Pitch perception is the fundamental human access to melodic
evaluation of musical input. Therefore a strategy is needed to
extract fundamental frequency data from the audio signal, or, that
is more important, perceived frequencies, respectively. Auditory
periphery uses so called "phase locking": because of variable
mechanical inertia and stiffnesses of basilar membrane sections
characteristic resonance frequencies can be attached to every IHC
position. Distribution of characteristic frequencies shows
tonotopic behavior (low frequencies are assigned to low IHC
numbers, etc.). IHCs preserve frequency information by producing
neural firings at precise moments of the stimulating wave they are
responding to. This is valid for frequencies up to 5 kHz and is
thereby sufficient as a pitch extraction method for practically all
musical signals.
The inventive rhythm analysis uses psychological and psychoacoustic
knowledge as it is suggested by A. Klapuri, Sound onset detection
by applying psychoacoustic knowledge, Proceedings of the IEEE
ICASSP, Phoenix, Ariz., 1999, to segment previously calculated
pitch trajectories into single musical notes. Features like the
well known Weber fraction (describing small noticeable changes in
intensity), or temporal pre- and postmasking effects are
adapted.
As to timbre recognition, it is outlined that the present invention
is interested in imitating human perceptive strategies. So, the
exemplary use of those transient parameters to extract timbre
information is performed. Proceedings of the first partials of
involved sound sources are extracted by the ear model. The received
information is represented in a feature vector. This is fed into a
known neural network for training and pattern recognition
processes.
Based on the work of Baumgarte as cited earlier the extended
"Analogmodell" is implemented with wave digital filters (WDF) in
the time domain. This requires a remarkable amount of computational
power: after optimization a 2 GHz PC needs two seconds
computational time for a one second input. The drawback in
efficiency is, however, compensated by an excellent time resolution
as it shows to be necessary for a reliable segmentation of single
notes and description of timbres. The basilar membrane is divided
into 251 areas of uniform width, i.e. a resolution of 0.1 Bark.

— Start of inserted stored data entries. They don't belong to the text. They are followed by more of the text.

/-- **THE CORE**: for `C ≠ 0` singular and any `D`, there are `a, d` invertible and `b` with `C a (1 − E_{ii}) + (C b + D d) E_{ii} = 0` — the `2 × 2` algebra of the
middle cell at a split place (no unitarity needed: the second component of `P_Δ` is free).  `a` is a frame of `C` (★ `exists_frame`): `C a = r e_iᵀ`, `r ≠ 0`; if `det D = 0`
take `b = 0` and `d ∋ q` a kernel vector of `D`; else `d ∋ q = D⁻¹ r` and `b = −a E_{ii}`. [cite: Kudla1994, §3 Thm. 3.1] [cite: KudlaSweet1997, §1] -/
theorem exists_core_split (C D : Matrix (Fin 2) (Fin 2) K) (hC : C ≠ 0) (hdet : C.det = 0) (i : Fin 2) :
    ∃ a b d : Matrix (Fin 2) (Fin 2) K, IsUnit a.det ∧ IsUnit d.det ∧
      C * a * (1 - Matrix.single i i 1) + (C * b + D * d) * Matrix.single i i 1 = 0 := by
  classical
  obtain ⟨a, hau, hframe⟩ := exists_frame (fun z hz => isUnit_iff_ne_zero.2 hz) C hC hdet i
  -- the non-zero column `r` of `C a`
  have hr : (fun k => (C * a) k i) ≠ 0 := by
    intro hr0
    have h1 : C * a * Matrix.single i i (1 : K) = 0 := (mul_single_eq_zero_iff (C * a) i).2 fun k => congrFun hr0 k
    have h2 : C * a = 0 := by
      have e : C * a = C * a * Matrix.single i i (1 : K) + C * a * (1 - Matrix.single i i 1) := by rw [Matrix.mul_sub, Matrix.mul_one, add_sub_cancel]
      rw [e, h1, hframe, add_zero]
    apply hC
    calc C = C * a * a⁻¹ := by rw [Matrix.mul_nonsing_inv_cancel_right _ _ hau]
      _ = 0 := by rw [h2, Matrix.zero_mul]
  by_cases hD : D.det = 0
  · -- `b = 0`, `d ∋ q ∈ ker D`
    obtain ⟨q, hq, hDq⟩ := Matrix.exists_mulVec_eq_zero_iff.2 hD
    obtain ⟨d, hdu, hdq⟩ := exists_invertible_col q hq i
    refine ⟨a, 0, d, hau, hdu, ?_⟩
    rw [hframe, zero_add, Matrix.mul_zero, zero_add]
    refine (mul_single_eq_zero_iff _ i).2 fun k => ?_
    have e : (D * d) k i = (D *ᵥ q) k := by
      simp only [Matrix.mul_apply, Matrix.mulVec, dotProduct, hdq]
    rw [e, hDq, Pi.zero_apply]
  · -- `q = D⁻¹ r`, `b = −a E_{ii}`
    have hDu : IsUnit D.det := isUnit_iff_ne_zero.2 hD
    have hq : D⁻¹ *ᵥ (fun k => (C * a) k i) ≠ 0 := by
      intro h0
      apply hr
      have e : D *ᵥ (D⁻¹ *ᵥ fun k => (C * a) k i) = fun k => (C * a) k i := by
        rw [Matrix.mulVec_mulVec, Matrix.mul_nonsing_inv _ hDu, Matrix.one_mulVec]
      rw [← e, h0, Matrix.mulVec_zero]
    obtain ⟨d, hdu, hdq⟩ := exists_invertible_col _ hq i
    refine ⟨a, -(a * Matrix.single i i 1), d, hau, hdu, ?_⟩
    rw [hframe, zero_add]
    refine (mul_single_eq_zero_iff _ i).2 fun k => ?_
    have e1 : (D * d) k i = (D *ᵥ (D⁻¹ *ᵥ fun k => (C * a) k i)) k := by
      simp only [Matrix.mul_apply, Matrix.mulVec, dotProduct, hdq]
    have e2 : D *ᵥ (D⁻¹ *ᵥ fun k => (C * a) k i) = fun k => (C * a) k i := by
      rw [Matrix.mulVec_mulVec, Matrix.mul_nonsing_inv _ hDu, Matrix.one_mulVec]
    rw [Matrix.add_apply, e1, e2, Matrix.mul_neg, Matrix.neg_apply, ← Matrix.mul_assoc, Matrix.mul_single_apply_same, mul_one, neg_add_cancel]

end Core

/-! ## §2 Letters: `adapt` commutes with ring homs; a place where `det C(g)` vanishes -/

section Letters

/-- `adapt` commutes with ring homomorphisms (★ `cayR_map`, ★ `cayRinv_map`). [cite: HarrisKudlaSweet1996, §1 (1.11)] -/
theorem adapt_map {L L' : Type*} [CommRing L] [CommRing L'] [Invertible (2 : L)] [Invertible (2 : L')] {ι : Type*} [Fintype ι] [DecidableEq ι]
    (f : L →+* L') (M : Matrix (ι ⊕ ι) (ι ⊕ ι) L) : (adapt M).map f = adapt (M.map f) := by
  rw [adapt, adapt, Matrix.map_mul, Matrix.map_mul, cayR_map, cayRinv_map]
import Literature.Computability.Complexity.DrivenSignMachineDriver
import Literature.Computability.Complexity.HashBricks
import HarnessLib

/-!
# The oracle-driven sign machine, VI: witnesses that carry their own probe (generic transmission)

Topic `Literature/Computability/Complexity`, grouping namespace `FKTransfer`, sequel of
`DrivenSignMachineDriver.lean`. In a frame of the driven sign machine the driver first finds a
witness `w` (prefix search, `s` rounds) and then spells out the code of the form to probe
(`m` rounds). If the strategy lets the witness CARRY that code as its last `m` bits —
`code h w = carryCode m w := w ⇂ (|w| - m)` (right-padded to length `m`), the admissibility predicate `R h w` constraining those
bits — then transmission becomes problem-independent: the bit to send after the partial block `p`
is bit `|bits| - m` of the transcript `bits = flat h ++ w ++ p` (`getD_carry_index`). So

* `TransLang m = {⟨1ⁿ, bits⟩ | bits[|bits| - m(n)] = 1}` is ONE transmission language for all
  strategies, and it is in `P` (`TransLang_mem_P`: `polyFn`, `dropFn`, `onesFn`, `bitAtFn`,
  `headBitFn`);
* **`implements_driverLang_carry`**: with `Ltrans := TransLang m` and `code := carryCode`, the
  driver `driverLang s m F Lsearch (TransLang m) Lfinal` implements the strategy as soon as
  `Lsearch` answers the prefix-search questions — the only problem-specific pieces left are
  `Lsearch` (where all arithmetic can be GUESSED and VERIFIED, i.e. done in `NP`) and `Lfinal`.

For Fournier–Koiran's procedure (ICALP 2000 = LIP RR-1999-21, §2.1–2.2) this means that the
lifted tests `Aff(s¹, Aff(s², …))` never have to be COMPUTED by a polynomial-time function in the
formalisation: the `NP` witness of a frame contains them and the verifier checks the lift identities.

## References

* H. Fournier, P. Koiran, *Lower bounds are not easier over the reals: inside PH*, ICALP 2000,
  LNCS 1853 = LIP RR-1999-21, §2.1 (prefix search, tests), §2.2 (polynomial size of the tests).
  [FournierKoiran2000]
-/

namespace Literature.Computability.Complexity

namespace FKTransfer

open _root_.Computability Polynomial Brick

/-- Length of a unary numeral. [folklore] -/
private theorem length_unaryEncodeNat (k : ℕ) : (unaryEncodeNat k).length = k := by
  induction k with
  | zero => rfl
  | succ k ih => rw [unaryEncodeNat, List.length_cons, ih]

/-- Unary numerals are blocks of ones. [folklore] -/
private theorem unaryEncodeNat_eq_ones (k : ℕ) : unaryEncodeNat k = ones k := by
  induction k with
  | zero => rfl
  | succ k ih => rw [unaryEncodeNat, ih]; rfl

/-! ### Witnesses carrying their probe -/

/-- The code carried by a witness: its last `m` bits (right-padded with zeros to length `m` by
core's `List.rightpad` when the witness is shorter, so that the length is `m` unconditionally).
[cite: FournierKoiran2000, §2.1 (the test follows the object found)] -/
def carryCode (m : ℕ) (w : List Bool) : List Bool :=
  List.rightpad m false (w.drop (w.length - m))

/-- The carried code has length `m`. [folklore] -/
@[simp] theorem length_carryCode (m : ℕ) (w : List Bool) : (carryCode m w).length = m := by
  rw [carryCode, List.length_rightpad, List.length_drop]
  omega

/-- For a long enough witness the carried code is exactly its last `m` bits. [folklore] -/
theorem carryCode_eq_drop {m : ℕ} {w : List Bool} (h : m ≤ w.length) : carryCode m w = w.drop (w.length - m) := by
  rw [carryCode, List.rightpad, List.length_drop, show m - (w.length - (w.length - m)) = 0 by omega,
    List.replicate_zero, List.append_nil]

/-- **The bit to transmit is `m` positions before the end of the transcript**: after the history
transcript `t`, a witness `w` (`m ≤ |w|`) and a partial block `p` (`|p| < m`), bit `|p|` of the
carried code is bit `|t ++ w ++ p| - m` of `t ++ w ++ p`. [folklore] -/
theorem getD_carry_index (t w p : List Bool) {m : ℕ} (hm : m ≤ w.length) (hp : p.length < m) :
    (t ++ w ++ p).getD ((t ++ w ++ p).length - m) false = (carryCode m w).getD p.length false := by
  rw [carryCode_eq_drop hm, List.getD_eq_getElem?_getD, List.getD_eq_getElem?_getD, List.getElem?_drop,
    List.length_append, List.length_append, List.append_assoc,
    List.getElem?_append_right (by omega), List.getElem?_append_left (by omega)]
  congr 2
  omega

/-! ### The generic transmission language -/

section Trans

variable (m : Polynomial ℕ)

/-- The one-bit function `⟨1ⁿ, bits⟩ ↦ [bits[|bits| - m(n)]]` (`false` past the end). [folklore] -/
noncomputable def transBitFn : List Bool → List Bool :=
  HashBricks.headBitFn ∘ bitAtFn ∘
    fanoutFn (Plumb.dropFn ∘ fanoutFn (Plumb.polyFn m ∘ fstF) (onesFn ∘ sndF)) sndF

/-- **The generic transmission language**: `⟨1ⁿ, bits⟩` with bit `|bits| - m(n)` of `bits` set.
[cite: FournierKoiran2000, §2 (p. 4: the query is written bit by bit)] -/
def TransLang : Language Bool :=
  {z | transBitFn m z = [true]}

variable {m}

/-- Value of `transBitFn`. [folklore] -/
theorem transBitFn_apply (n : ℕ) (bits : List Bool) :
    transBitFn m (boolPair (unaryEncodeNat n) bits) = [bits.getD (bits.length - m.eval n) false] := by
  simp only [transBitFn, Function.comp_apply, fanoutFn_apply, fstF_boolPair, sndF_boolPair,
    Plumb.polyFn_apply, length_unaryEncodeNat, onesFn, Plumb.dropFn_boolPair, bitAtFn_boolPair,
    HashBricks.headBitFn_apply]
  rw [unaryEncodeNat_eq_ones, show ((ones bits.length).drop (ones (m.eval n)).length).length =
    bits.length - m.eval n by simp [ones]]
  rw [List.getD_eq_getElem?_getD, ← List.head?_drop]
  cases bits.drop (bits.length - m.eval n) <;> rfl

/-- `transBitFn ∈ FP`. [folklore] -/
theorem transBitFn_mem_FP : transBitFn m ∈ FP :=
  comp_mem_FP HashBricks.headBitFn_mem_FP (comp_mem_FP bitAtFn_mem_FP
    (fanoutFn_mem_FP (comp_mem_FP Plumb.dropFn_mem_FP (fanoutFn_mem_FP
      (comp_mem_FP (Plumb.polyFn_mem_FP m) fstF_mem_FP) (comp_mem_FP onesFn_mem_FP sndF_mem_FP))) sndF_mem_FP))

/-- **`TransLang m ∈ P`.** [folklore] -/
theorem TransLang_mem_P : TransLang m ∈ Classes.P :=
  mem_P_of_mem_FP transBitFn_mem_FP _ fun z =>
    ⟨fun h => h, fun h => by
      have h' : transBitFn m z ≠ [true] := h
      have h1 : transBitFn m z = [(bitAtFn (fanoutFn (Plumb.dropFn ∘ fanoutFn (Plumb.polyFn m ∘ fstF)
          (onesFn ∘ sndF)) sndF z)).headD false] := by
        simp only [transBitFn, Function.comp_apply, HashBricks.headBitFn_apply]
      rw [h1] at h' ⊢
      revert h'
      cases (bitAtFn (fanoutFn (Plumb.dropFn ∘ fanoutFn (Plumb.polyFn m ∘ fstF) (onesFn ∘ sndF)) sndF z)).headD false
        <;> simp⟩

/-- Membership of `⟨1ⁿ, bits⟩` in `TransLang m`. [folklore] -/
theorem boolPair_mem_TransLang {n : ℕ} {bits : List Bool} :
    boolPair (unaryEncodeNat n) bits ∈ TransLang m ↔ bits.getD (bits.length - m.eval n) false = true := by
  change transBitFn m _ = [true] ↔ _
  rw [transBitFn_apply]
  simp

end Trans

/-! ### Implementing a carrying strategy -/

section Implements

variable {s m F : Polynomial ℕ} {Lsearch Lfinal : Language Bool}
  {R : List (List Bool × Bool) → List Bool → Prop} {σ : List Bool → Bool} {n : ℕ}

/-- **A carrying strategy is implemented by the generic transmission language.** With
`code h w := carryCode (m n) w`, `m(n) ≤ s(n)`, and admissible witnesses of length `s(n)`, the
driver `driverLang s m F Lsearch (TransLang m) Lfinal` implements `(R, code)` at dimension `n` as
soon as `Lsearch` answers the prefix-search questions of `R` on the transcripts of valid histories.
[cite: FournierKoiran2000, §2.1] -/
theorem implements_driverLang_carry (hms : m.eval n ≤ s.eval n)
    (hsR : ∀ h w, R h w → w.length = s.eval n)
    (hS : ∀ (h : List (List Bool × Bool)) (p : List Bool), h.length < F.eval n →
      ValidHist R (fun _ w => carryCode (m.eval n) w) σ h → p.length < s.eval n →
        (boolPair (unaryEncodeNat n) (flat (fun _ w => carryCode (m.eval n) w) h ++ p) ∈ Lsearch ↔
          PrefixExtendable (R h) (s.eval n) (p ++ [true]))) :
    Implements R (fun _ w => carryCode (m.eval n) w) σ
      (driverOf (driverLang s m F Lsearch (TransLang m) Lfinal) n) (s.eval n) (F.eval n) :=
  implements_driverLang (fun _ w => length_carryCode _ w) hsR hS (fun h w p _ _ hw _ hp => by
    rw [boolPair_mem_TransLang, getD_carry_index _ _ _ (by rw [hw]; exact hms) hp])

end Implements

end FKTransfer

end Literature.Computability.Complexity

Every segment is connected to one IHC, which is fed with the
vibrations of its corresponding section. The IHC model shows good
computational efficiency and can be described by a number of simple
differential equations as outlined in R. Meddis, M. J. Hewitt, T.
M. Shackleton, Implementation details of the inner
haircell/auditory-nerve synapse, JASA, 87(4), pp. 1813-1816,
1990.
Subsequently, the implementation details of the present work will
be illustrated using an exemplary melody input (see FIG. 1 and FIG.
2 for the score and a voiced input of the main melody of S.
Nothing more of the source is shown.